If you attack an opponent with a melee weapon and miss the Effect check by exactly 1, you still deal a glancing blow. The target takes damage equal to your STR DM + 1 (ignore weapon damage dice and armor).
2. Monster Conversion: The Husk Warrior
Let's take a classic dark fantasy staple: a desiccated, ancient guardian reanimated by sorcery.
The Original (WWN Statistics)
HD: $2$ (average 9 HP)
AC: 15 (equivalent to scale mail/heavy leather)
Attack: $+2$ to hit
Damage: $1\text{d}8$ (Longsword)
Shock: 2 / AC 15
Move: 30'
Save: 14+
Morale: 12 (Fearless/Undead)
The Conversion (SoC 2e Statistics)
In SoC 2e, monsters use the same primary physical stats as characters (STR, DEX, END) to track their physical pool. Damage is subtracted directly from these characteristics.
Husk Warrior
Ancient, leatheraries-dry corpses bound to life by lingering curses or spiteful sorcery. They do not tire, feel pain, or bleed.

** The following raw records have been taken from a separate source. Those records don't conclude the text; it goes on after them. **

/-- the set-level form consumed by window counting: hypotheses on `S` directly. [folklore] -/
theorem exists_mem_dist_lt_five_of_goodP (haHi : aHi ≤ 8 / 7) (hδ : 0 < δ) (hsep : ∀ x ∈ S, ∀ y ∈ S, x ≠ y → δ ≤ dist x y)
    (hne : S.Nonempty) (hclean : ∀ q ∈ S, IsTwoShellGoodSet (1 / 16) (9 / 10) aHi S q) (y : E3) : ∃ p ∈ S, dist p y < 5 := by
  obtain ⟨p, hp, hd⟩ := exists_mem_dist_lt_five_of_cleanP haHi hδ hsep ((isCleanP_μS_iff S).2 hclean) hne y
  exact ⟨p, hp, by rwa [dist_comm]⟩

end Density

/-! ## 3. IND from relative density alone, hence at every ceiling `aHi ≤ 8/7` -/

section Main

variable {δ aHi : ℝ} {a b : E3} {w : ℤ → E3}

/-- ★★ **IND from density**: if every point of space is within distance `< 5` of the stacked layered set `Layered a b w`, its in-plane periods are
linearly independent (the record proof of `linearIndependent_of_clean_stacked`, which consumes cleanliness and separation only through this
density; body verbatim from there). [folklore] -/
theorem linearIndependent_of_dense_stacked (hD : ∀ x : E3, ∃ y ∈ Layered a b w, dist x y < 5) (hst : IsStacked a b w) :
    LinearIndependent ℝ ![a, b] := by
  by_contra hdep
  obtain ⟨c, hc, α, β, ha, hb⟩ := exists_common_line hdep
  obtain ⟨n, hna, hnb, hn⟩ := hst
  have hnc : ⟪n, c⟫ = 0 := by rcases hc with rfl | rfl <;> assumption
  obtain ⟨e, he0, hne, hce⟩ := exists_orthogonal_pair n c
  have hea : ⟪e, a⟫ = 0 := by rw [ha, real_inner_smul_right, real_inner_comm, hce, mul_zero]
  have heb : ⟪e, b⟫ = 0 := by rw [hb, real_inner_smul_right, real_inner_comm, hce, mul_zero]
  have hn0 : n ≠ 0 := by
    intro h; have := hn 0; rw [h, inner_zero_left] at this; exact lt_irrefl _ this
  have hnpos : 0 < ‖n‖ := norm_pos_iff.mpr hn0
  have hepos : 0 < ‖e‖ := norm_pos_iff.mpr he0
  have hmono := strictMono_height hn
  -- coordinates of atoms along `n` and `e` depend only on the layer
  have hcoord : ∀ y ∈ Layered a b w, ∃ l : ℤ, ⟪n, y⟫ = ⟪n, w l⟫ ∧ ⟪e, y⟫ = ⟪e, w l⟫ := by
    rintro y ⟨l, i, j, rfl⟩
    refine ⟨l, ?_, ?_⟩
    · simp [inner_add_right, inner_smul_right, hna, hnb]
    · simp [inner_add_right, inner_smul_right, hea, heb]
  have hdense : ∀ x : E3, ∃ y ∈ Layered a b w, dist x y ≤ 5 := fun x => (hD x).imp fun y h => ⟨h.1, h.2.le⟩
  -- escape above and below
  have hself : ⟪n, (11 / ‖n‖) • n⟫ = 11 * ‖n‖ := by
    rw [real_inner_smul_right, real_inner_self_eq_norm_sq]; field_simp
  obtain ⟨yu, hyu, hdu⟩ := hdense ((11 / ‖n‖) • n)
  obtain ⟨yd, hyd, hdd⟩ := hdense (-((11 / ‖n‖) • n))
  obtain ⟨lu, hlu, -⟩ := hcoord yu hyu
  obtain ⟨ld, hld, -⟩ := hcoord yd hyd
  have hup : 6 * ‖n‖ ≤ ⟪n, w lu⟫ := by
    have h := abs_inner_sub_inner_le (n := n) hdu
    rw [hself, hlu] at h
    have := (abs_le.mp h).1; linarith
  have hdown : ⟪n, w ld⟫ ≤ -(6 * ‖n‖) := by
    have h := abs_inner_sub_inner_le (n := n) hdd
    rw [inner_neg_right, hself, hld] at h
    have := (abs_le.mp h).2; linarith
  have hwindow : ∀ l : ℤ, |⟪n, w l⟫| ≤ ‖n‖ * 5 → ld < l ∧ l < lu := by
    intro l hl
    obtain ⟨h1, h2⟩ := abs_le.mp hl
    constructor
    · by_contra hle
      push Not at hle
      have h3 : ⟪n, w l⟫ ≤ ⟪n, w ld⟫ := hmono.monotone hle
      linarith
    · by_contra hle
      push Not at hle
      have h3 : ⟪n, w lu⟫ ≤ ⟪n, w l⟫ := hmono.monotone hle
      linarith
  -- probes along `e` at height `0`
  set x : ℕ → E3 := fun k => ((11 * k) / ‖e‖) • e with hx
  have hxe : ∀ k : ℕ, ⟪e, x k⟫ = 11 * k * ‖e‖ := by
    intro k; rw [hx]; dsimp only; rw [real_inner_smul_right, real_inner_self_eq_norm_sq]; field_simp
  have hxn : ∀ k : ℕ, ⟪n, x k⟫ = 0 := by
    intro k; rw [hx]; dsimp only; rw [real_inner_smul_right, hne, mul_zero]
  choose y hyS hyd5 using fun k => hdense (x k)
  choose l hl using fun k => hcoord (y k) (hyS k)
  have hlwin : ∀ k, l k ∈ Finset.Ioo ld lu := by
    intro k
    rw [Finset.mem_Ioo]
    apply hwindow
    rw [← (hl k).1]
    have h := abs_inner_sub_inner_le (n := n) (hyd5 k)
    rwa [hxn k, sub_zero] at h
  have hlinj : Function.Injective l := by
    intro k k' hkk
    by_contra hne'
    have hk := abs_inner_sub_inner_le (n := e) (hyd5 k)
    have hk' := abs_inner_sub_inner_le (n := e) (hyd5 k')
    rw [hxe k, (hl k).2, hkk] at hk
    rw [hxe k', (hl k').2] at hk'
    have h3 : |(11 * k * ‖e‖ : ℝ) - 11 * k' * ‖e‖| ≤ ‖e‖ * 5 + ‖e‖ * 5 := by
      calc |(11 * k * ‖e‖ : ℝ) - 11 * k' * ‖e‖|
          = |(⟪e, w (l k')⟫ - 11 * k' * ‖e‖) - (⟪e, w (l k')⟫ - 11 * k * ‖e‖)| := by ring_nf
        _ ≤ |⟪e, w (l k')⟫ - 11 * k' * ‖e‖| + |⟪e, w (l k')⟫ - 11 * k * ‖e‖| := abs_sub _ _
        _ ≤ ‖e‖ * 5 + ‖e‖ * 5 := add_le_add hk' hk
    have h4 : |(11 * k * ‖e‖ : ℝ) - 11 * k' * ‖e‖| = 11 * ‖e‖ * |(k : ℝ) - k'| := by
      rw [show (11 * k * ‖e‖ : ℝ) - 11 * k' * ‖e‖ = (11 * ‖e‖) * ((k : ℝ) - k') by ring, abs_mul,
        abs_of_pos (by positivity)]
    rw [h4] at h3
    have h5 : (1 : ℝ) ≤ |(k : ℝ) - k'| := by
      rcases lt_or_gt_of_ne hne' with hlt | hlt
      · have : (k : ℝ) + 1 ≤ k' := by exact_mod_cast hlt
        rw [abs_of_nonpos (by linarith)]; linarith
      · have : (k' : ℝ) + 1 ≤ k := by exact_mod_cast hlt
        rw [abs_of_nonneg (by linarith)]; linarith
    nlinarith
  have hcard := Finset.card_le_card_of_injOn l (s := Finset.range ((lu - ld).toNat + 1)) (t := Finset.Ioo ld lu)
    (fun k _ => Finset.mem_coe.2 (hlwin k)) hlinj.injOn
  rw [Finset.card_range, Int.card_Ioo] at hcard
  omega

Characteristics: STR 9, DEX 6, END 10
Armor: Leather & Bronze Scale (Armor 3)
Skills: Melee Combat-1, Athletics-1
Attacks:
Ancient Bronze Sword: $2\text{d}6+1$ to hit; Damage $2\text{d}6$
Special Traits:
Undead Resilience: Immune to psychological hazards, poison, disease, and asphyxiation.
Brittle Bones: Piercing weapons (arrows, rapiers) roll one less damage die against them. Crushing weapons (maces, warhammers) gain an additional $+2$ damage on a successful hit.
Unstoppable: Husk Warriors never check morale and ignore the effects of a "Stunned" combat result. They fight until one of their physical characteristics is reduced to 0.
Mechanics Translation Notes:
Hit Dice to Attributes: A 2 HD monster in WWN translates to roughly a total physical pool of 20–25 points in SoC 2e (split across STR and END).
Armor Class to Armor Rating: WWN AC 15 reduces a regular character's chance to hit by about 25%. In SoC 2e, we match this by giving them an Armor Rating of 3, which flatly subtracts 3 damage from any incoming physical hit.
To-Hit Probability: The WWN attack bonus of $+2$ translates perfectly to a skill rank of Melee Combat-1 in SoC 2e, which gives a reliable, professional baseline to their $2\text{d}6$ combat checks.